BEGIN EXERCISE MATERIAL

import Summits.PneNP.PneNP.Theorems.EquivariantThetaLiftEquivariantStructureSq
import Summits.PneNP.PneNP.Theorems.EquivariantThetaLiftInvariantSubspaceLowDegree
import Summits.PneNP.PneNP.Theorems.EquivariantThetaLiftMatchingEffectiveDerivationV
import Summits.PneNP.PneNP.Theorems.EquivariantThetaLiftGrigorievMod2
import HarnessLib

/-!
# Route `EquivariantThetaLift`: the `Target` (rung leaf R2) and the `Assembly`

With all four items of the route proved in the tree (`EquivariantStructureSq_proof`,
`InvariantSubspaceLowDegree_proof`, `MatchingEffectiveDerivationV_proof`, `GrigorievMod2_proof`), the
planner's deciding theorem `Summit.PneNP.PneNP.Theses.EquivariantThetaLift.closes` yields the route's
`Target` — token-for-token the rung leaf `Summit.PneNP.MatchingPsdRank.MatchingEquivariantPsdBound`:
there are `α > 0` and `n₀` such that for every even `n ≥ n₀` every `S_n`-equivariant psd factorization
of the odd-cut slack matrix of `P_PM(K_n)` has size `d ≥ 2^{αn}` (Braun–Brown-Cohen–Huq–Pokutta–
Raghavendra–Roy–Weitz–Zink 2017, Thm. 4.10 at `ε = 0`, psd-lift form). The same statement is also
proved directly in `Literature/Combinatorics/Optimization/MatchingEquivariantPsdLowerBound.lean`
(`matchingEquivariantPsdBound`).
-/

set_option linter.dupNamespace false -- `Summit.PneNP.PneNP.…`: summit = sub-problem (D-0017)

namespace Summit.PneNP.PneNP.Theorems

open Summit.PneNP.PneNP.Theses.EquivariantThetaLift

/-- **The `Assembly` item of route `EquivariantThetaLift`** (the planner's glue, restated as an item).
[cite: BraunEtAl2016, Thm. 4.10] -/
theorem Assembly_proof : Summit.PneNP.PneNP.Theses.EquivariantThetaLift.Assembly :=
  fun hS hD hDer hG => closes hS hD hDer hG

/-- **The `Target` of route `EquivariantThetaLift` = rung leaf R2 (`MatchingEquivariantPsdBound`)**:
exponential lower bound for `S_n`-equivariant psd lifts of the perfect matching polytope.
[cite: BraunEtAl2016, Thm. 4.10] -/
theorem Target_proof : Summit.PneNP.PneNP.Theses.EquivariantThetaLift.Target :=
  closes EquivariantStructureSq_proof InvariantSubspaceLowDegree_proof MatchingEffectiveDerivationV_proof
    GrigorievMod2_proof

end Summit.PneNP.PneNP.Theorems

END EXERCISE MATERIAL

*TO DO:* Of all the entries above, retype exactly the lines from the line with "such that for" to the line with "Raghavendra–Roy–Weitz–Zink 2017, Thm.", both included, and no others.

*RESULT OF THIS TASK:*
there are `α > 0` and `n₀` such that for every even `n ≥ n₀` every `S_n`-equivariant psd factorization
of the odd-cut slack matrix of `P_PM(K_n)` has size `d ≥ 2^{αn}` (Braun–Brown-Cohen–Huq–Pokutta–
Raghavendra–Roy–Weitz–Zink 2017, Thm. 4.10 at `ε = 0`, psd-lift form). The same statement is also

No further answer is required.